◆ EXERCISE INSTRUCTIONS ◆
Say how many lines in the records include the string "hmem", adding no other words.

### DATA RECORDS ###

import Summits.ResolutionOfSingularities.ResolutionOfSingularities.Theorems.RadicialJungCleanModelsCcurveRegInside
import Literature.AlgebraicGeometry.Resolution.ValuationOverrings
import HarnessLib

/-!
# Route `RadicialJung`, crux `CleanModels` (stmt-15917) — (C-curve) sub-line, `curveRegularize` (classical route) II: the residue valuation ring of `O` on the
# residue field of the local ring at the centre curve

Lead `res-B-lead-1` g7 (workfile `Lines/Sketch_Ccurve_assembly.lean` v2.9, S3-core `stub_Cc_curveRegularize`; classical, F-32-free route).  OURS · counted 0.
Nothing here proves resolution in characteristic `p`; resolution in char `p` is NOT proved.

Setting: a local subring `R₁ ⊆ O₁` of `K` whose `O₁`-units are invertible in `R₁` (e.g. `R₁ = locAtCentre B O₁`), and a refinement `O ≤ O₁`.  On the residue field
`L = κ(R₁)` the valuation ring `O` induces a valuation ring `V̄` = {residues of the elements of `R₁ ∩ O`} (`exists_residueValuationSubring`); membership, units and
the order of values in `V̄` are read off `O` on `O₁`-units of `R₁` (`mem_residueVal_iff`, `residueVal_eq_one_iff`, `residueVal_le_iff`), and `V̄ ≠ L` as soon as
`R₁` has an `O₁`-unit which is not an `O`-unit (`residueVal_ne_top`).  No definitions: `V̄` is produced existentially with its two characterising properties.
-/

noncomputable section

set_option linter.dupNamespace false

open IsLocalRing Literature.AlgebraicGeometry.Resolution
open Summit.ResolutionOfSingularities.ResolutionOfSingularities.Theorems

namespace Summit.ResolutionOfSingularities.ResolutionOfSingularities.Theorems.RadicialJung.CleanModels.Ccurve

/-! ## Generic facts on valuation subrings -/

section generic

variable {L : Type} [Field L] (W : ValuationSubring L)

/-- `W.valuation x = 1` iff `x` and `x⁻¹` lie in `W`, for `x ≠ 0`. [folklore] -/
theorem valuation_eq_one_iff_mem_and_inv_mem {x : L} (hx : x ≠ 0) : W.valuation x = 1 ↔ x ∈ W ∧ x⁻¹ ∈ W := by
  constructor
  · intro h
    refine ⟨(W.valuation_le_one_iff _).mp h.le, (W.valuation_le_one_iff _).mp ?_⟩
    rw [map_inv₀, h, inv_one]
  · rintro ⟨h1, h2⟩
    apply le_antisymm ((W.valuation_le_one_iff _).mpr h1)
    have h := (W.valuation_le_one_iff _).mpr h2
    rwa [map_inv₀, inv_le_one₀ ((Valuation.pos_iff _).mpr hx)] at h

/-- `W.valuation a ≤ W.valuation b` iff `a / b ∈ W`, for `b ≠ 0`. [folklore] -/
theorem valuation_le_iff_div_mem {a b : L} (hb : b ≠ 0) : W.valuation a ≤ W.valuation b ↔ a / b ∈ W := by
  rw [← W.valuation_le_one_iff, map_div₀, div_le_one₀ ((Valuation.pos_iff _).mpr hb)]

/-- `W.valuation x < 1` iff `x⁻¹ ∉ W`, for `x ≠ 0`. [folklore] -/
theorem valuation_lt_one_iff_inv_not_mem {x : L} (hx : x ≠ 0) : W.valuation x < 1 ↔ x⁻¹ ∉ W := by
  rw [← W.valuation_le_one_iff, map_inv₀, not_le, one_lt_inv₀ ((Valuation.pos_iff _).mpr hx)]

end generic

variable {K : Type} [Field K]

section residue

variable {R₁ : Subring K} [IsLocalRing ↥R₁] {O O₁ : ValuationSubring K} (hOO₁ : O ≤ O₁) (hR₁O₁ : R₁ ≤ O₁.toSubring)
  (hinv : ∀ {r : K}, r ∈ R₁ → O₁.valuation r = 1 → r⁻¹ ∈ R₁)

omit [IsLocalRing ↥R₁] in
include hR₁O₁ hinv in
/-- Units of `R₁` are its `O₁`-units. [folklore] -/
theorem isUnit_coarse_iff (r : ↥R₁) : IsUnit r ↔ O₁.valuation (r : K) = 1 := by
  rw [isUnit_subring_iff_inv_mem]
  constructor
  · rintro ⟨hr0, hrinv⟩
    apply le_antisymm ((O₁.valuation_le_one_iff _).mpr (hR₁O₁ r.2))
    have h := (O₁.valuation_le_one_iff _).mpr (hR₁O₁ hrinv)
    rwa [map_inv₀, inv_le_one₀ ((Valuation.pos_iff _).mpr hr0)] at h
  · intro h
    exact ⟨ne_zero_of_valuation_eq_one h, hinv r.2 h⟩

include hR₁O₁ hinv in
/-- The maximal ideal of `R₁` consists of its `O₁`-non-units. [folklore] -/
theorem mem_maximalIdeal_coarse_iff (r : ↥R₁) : r ∈ maximalIdeal ↥R₁ ↔ O₁.valuation (r : K) < 1 := by
  rw [IsLocalRing.mem_maximalIdeal, mem_nonunits_iff, isUnit_coarse_iff hR₁O₁ hinv]
  constructor
  · intro h; exact lt_of_le_of_ne ((O₁.valuation_le_one_iff _).mpr (hR₁O₁ r.2)) h
  · intro h; exact h.ne

include hR₁O₁ hinv in
/-- The residue of `r ∈ R₁` vanishes iff `r` is an `O₁`-non-unit. [folklore] -/
theorem residue_eq_zero_iff_coarse (r : ↥R₁) : residue ↥R₁ r = 0 ↔ O₁.valuation (r : K) < 1 := by
  rw [residue_eq_zero_iff, mem_maximalIdeal_coarse_iff hR₁O₁ hinv]

include hR₁O₁ hinv in
/-- The residue of `r ∈ R₁` is nonzero iff `r` is an `O₁`-unit. [folklore] -/
theorem residue_ne_zero_iff_coarse (r : ↥R₁) : residue ↥R₁ r ≠ 0 ↔ O₁.valuation (r : K) = 1 := by
  rw [Ne, residue_eq_zero_iff_coarse hR₁O₁ hinv, not_lt]
  constructor
  · intro h; exact le_antisymm ((O₁.valuation_le_one_iff _).mpr (hR₁O₁ r.2)) h
  · intro h; exact h.ge

include hinv in
/-- The residue of the inverse of an `O₁`-unit is the inverse of the residue. [folklore] -/
theorem residue_inv_coarse (r : ↥R₁) (hr : O₁.valuation (r : K) = 1) :
    residue ↥R₁ ⟨(r : K)⁻¹, hinv r.2 hr⟩ = (residue ↥R₁ r)⁻¹ := by
  have hr0 : (r : K) ≠ 0 := ne_zero_of_valuation_eq_one hr
  have hmul : residue ↥R₁ r * residue ↥R₁ ⟨(r : K)⁻¹, hinv r.2 hr⟩ = 1 := by
    rw [← map_mul]
    have : r * ⟨(r : K)⁻¹, hinv r.2 hr⟩ = 1 := Subtype.ext (mul_inv_cancel₀ hr0)
    rw [this, map_one]
  exact (eq_inv_of_mul_eq_one_right hmul)

include hR₁O₁ hinv in
/-- **The residue valuation ring.**  On `L = κ(R₁)` the residues of the elements of `R₁ ∩ O` form a valuation subring `V̄`; it is characterised by: residues of
elements of `R₁ ∩ O` lie in `V̄`, and every element of `V̄` is such a residue. [folklore] -/
theorem exists_residueValuationSubring :
    ∃ V : ValuationSubring (ResidueField ↥R₁),
      (∀ r : ↥R₁, (r : K) ∈ O → residue ↥R₁ r ∈ V) ∧
      (∀ ξ : ResidueField ↥R₁, ξ ∈ V → ∃ r : ↥R₁, (r : K) ∈ O ∧ residue ↥R₁ r = ξ) := by
  classical
  let W : Subring ↥R₁ := O.toSubring.comap R₁.subtype
  let V₀ : Subring (ResidueField ↥R₁) := W.map (residue ↥R₁)
  have hmem : ∀ ξ : ResidueField ↥R₁, ξ ∈ V₀ ↔ ∃ r : ↥R₁, (r : K) ∈ O ∧ residue ↥R₁ r = ξ := by
    intro ξ
    constructor
    · rintro ⟨r, hr, rfl⟩; exact ⟨r, hr, rfl⟩
    · rintro ⟨r, hr, rfl⟩; exact ⟨r, hr, rfl⟩
  refine ⟨⟨V₀, fun ξ => ?_⟩, fun r hr => (hmem _).mpr ⟨r, hr, rfl⟩, fun ξ hξ => (hmem ξ).mp hξ⟩
  obtain ⟨r, rfl⟩ := residue_surjective ξ
  by_cases h0 : residue ↥R₁ r = 0
  · left; rw [h0]; exact V₀.zero_mem
  · have hr1 : O₁.valuation (r : K) = 1 := (residue_ne_zero_iff_coarse hR₁O₁ hinv r).mp h0
    rcases O.mem_or_inv_mem (r : K) with h | h
    · left; exact (hmem _).mpr ⟨r, h, rfl⟩
    · right
      refine (hmem _).mpr ⟨⟨(r : K)⁻¹, hinv r.2 hr1⟩, h, ?_⟩
      exact residue_inv_coarse hinv r hr1

variable (V : ValuationSubring (ResidueField ↥R₁)) (hV₁ : ∀ r : ↥R₁, (r : K) ∈ O → residue ↥R₁ r ∈ V)
  (hV₂ : ∀ ξ : ResidueField ↥R₁, ξ ∈ V → ∃ r : ↥R₁, (r : K) ∈ O ∧ residue ↥R₁ r = ξ)

include hOO₁ hR₁O₁ hinv hV₁ hV₂ in
/-- Membership in `V̄` of the residue of an `O₁`-unit `r` of `R₁` is membership of `r` in `O`. [folklore] -/
theorem mem_residueVal_iff (r : ↥R₁) : residue ↥R₁ r ∈ V ↔ (r : K) ∈ O := by
  constructor
  · intro h
    obtain ⟨r', hr'O, heq⟩ := hV₂ _ h
    have hdiff : residue ↥R₁ (r - r') = 0 := by rw [map_sub, heq, sub_self]
    have hlt : O₁.valuation ((r - r' : ↥R₁) : K) < 1 := (residue_eq_zero_iff_coarse hR₁O₁ hinv _).mp hdiff
    have hmO : ((r : K) - r') ∈ O := mem_of_valuation_coarse_lt hOO₁ hlt
    have : (r : K) = ((r : K) - r') + r' := by ring
    rw [this]; exact add_mem hmO hr'O
  · exact hV₁ r

include hOO₁ hR₁O₁ hinv hV₁ hV₂ in
/-- For an `O₁`-unit `r ∈ R₁ ∩ O`: its residue is a unit of `V̄` iff `r` is an `O`-unit. [folklore] -/
theorem residueVal_eq_one_iff (r : ↥R₁) (hr : O₁.valuation (r : K) = 1) :
    V.valuation (residue ↥R₁ r) = 1 ↔ O.valuation (r : K) = 1 := by
  have hres0 : residue ↥R₁ r ≠ 0 := (residue_ne_zero_iff_coarse hR₁O₁ hinv r).mpr hr
  have hr0 : (r : K) ≠ 0 := ne_zero_of_valuation_eq_one hr
  rw [valuation_eq_one_iff_mem_and_inv_mem V hres0, valuation_eq_one_iff_mem_and_inv_mem O hr0,
    mem_residueVal_iff hOO₁ hR₁O₁ hinv V hV₁ hV₂ r, ← residue_inv_coarse hinv r hr,
    mem_residueVal_iff hOO₁ hR₁O₁ hinv V hV₁ hV₂]

include hOO₁ hR₁O₁ hinv hV₁ hV₂ in
/-- For an `O₁`-unit `r ∈ R₁`: `V̄.valuation (res r) < 1` iff `O.valuation r < 1`. [folklore] -/
theorem residueVal_lt_one_iff (r : ↥R₁) (hr : O₁.valuation (r : K) = 1) :
    V.valuation (residue ↥R₁ r) < 1 ↔ O.valuation (r : K) < 1 := by
  have hres0 : residue ↥R₁ r ≠ 0 := (residue_ne_zero_iff_coarse hR₁O₁ hinv r).mpr hr
  have hr0 : (r : K) ≠ 0 := ne_zero_of_valuation_eq_one hr
  rw [valuation_lt_one_iff_inv_not_mem V hres0, valuation_lt_one_iff_inv_not_mem O hr0, ← residue_inv_coarse hinv r hr,
    mem_residueVal_iff hOO₁ hR₁O₁ hinv V hV₁ hV₂]

include hOO₁ hR₁O₁ hinv hV₁ hV₂ in
/-- Order of values in `V̄` vs `O`: for `a ∈ R₁` and an `O₁`-unit `b ∈ R₁`, `V̄.val (res a) ≤ V̄.val (res b)` iff `O.val a ≤ O.val b`. [folklore] -/
theorem residueVal_le_iff (a b : ↥R₁) (hb : O₁.valuation (b : K) = 1) :
    V.valuation (residue ↥R₁ a) ≤ V.valuation (residue ↥R₁ b) ↔ O.valuation (a : K) ≤ O.valuation (b : K) := by
  have hres0 : residue ↥R₁ b ≠ 0 := (residue_ne_zero_iff_coarse hR₁O₁ hinv b).mpr hb
  have hb0 : (b : K) ≠ 0 := ne_zero_of_valuation_eq_one hb
  rw [valuation_le_iff_div_mem V hres0, valuation_le_iff_div_mem O hb0]
  have hq : residue ↥R₁ a / residue ↥R₁ b = residue ↥R₁ (a * ⟨(b : K)⁻¹, hinv b.2 hb⟩) := by
    rw [map_mul, residue_inv_coarse hinv b hb, div_eq_mul_inv]
  rw [hq]
  by_cases ha0 : residue ↥R₁ a = 0
  · -- `a` is an `O₁`-non-unit: both sides hold
    have hva : O₁.valuation (a : K) < 1 := (residue_eq_zero_iff_coarse hR₁O₁ hinv a).mp ha0
    have hlhs : residue ↥R₁ (a * ⟨(b : K)⁻¹, hinv b.2 hb⟩) ∈ V := by
      rw [map_mul, ha0, zero_mul]; exact V.zero_mem
    have hrhs : (a : K) / b ∈ O := by
      apply mem_of_valuation_coarse_lt hOO₁
      rw [map_div₀, hb, div_one]; exact hva
    exact ⟨fun _ => hrhs, fun _ => hlhs⟩
  · have ha1 : O₁.valuation (a : K) = 1 := (residue_ne_zero_iff_coarse hR₁O₁ hinv a).mp ha0
    have hab : O₁.valuation ((a * ⟨(b : K)⁻¹, hinv b.2 hb⟩ : ↥R₁) : K) = 1 := by
      change O₁.valuation ((a : K) * (b : K)⁻¹) = 1
      rw [map_mul, map_inv₀, ha1, hb, inv_one, mul_one]
    rw [mem_residueVal_iff hOO₁ hR₁O₁ hinv V hV₁ hV₂ (a * ⟨(b : K)⁻¹, hinv b.2 hb⟩)]
    change (a : K) * (b : K)⁻¹ ∈ O ↔ (a : K) / b ∈ O
    rw [div_eq_mul_inv]

include hOO₁ hR₁O₁ hinv hV₁ hV₂ in
/-- `V̄ ≠ L` as soon as `R₁` contains an `O₁`-unit `x` which is an `O`-non-unit (its inverse has residue outside `V̄`). [folklore] -/
theorem residueVal_ne_top {x : K} (hx : x ∈ R₁) (hvx : O.valuation x < 1) (hvx₁ : O₁.valuation x = 1) : V ≠ ⊤ := by
  intro htop
  have hxinv : x⁻¹ ∈ R₁ := hinv hx hvx₁
  have hv : O₁.valuation ((⟨x⁻¹, hxinv⟩ : ↥R₁) : K) = 1 := by
    change O₁.valuation x⁻¹ = 1; rw [map_inv₀, hvx₁, inv_one]
  have hmem : residue ↥R₁ ⟨x⁻¹, hxinv⟩ ∈ V := by rw [htop]; exact Subring.mem_top _
  have hxO : x⁻¹ ∈ O := (mem_residueVal_iff hOO₁ hR₁O₁ hinv V hV₁ hV₂ ⟨x⁻¹, hxinv⟩).mp hmem
  have h1 : O.valuation x⁻¹ ≤ 1 := (O.valuation_le_one_iff _).mpr hxO
  have hx0 : x ≠ 0 := ne_zero_of_valuation_eq_one hvx₁
  rw [map_inv₀, inv_le_one₀ ((Valuation.pos_iff _).mpr hx0)] at h1
  exact not_le.mpr hvx h1

end residue

end Summit.ResolutionOfSingularities.ResolutionOfSingularities.Theorems.RadicialJung.CleanModels.Ccurve

end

###

◆ ANSWER SECTION ◆
6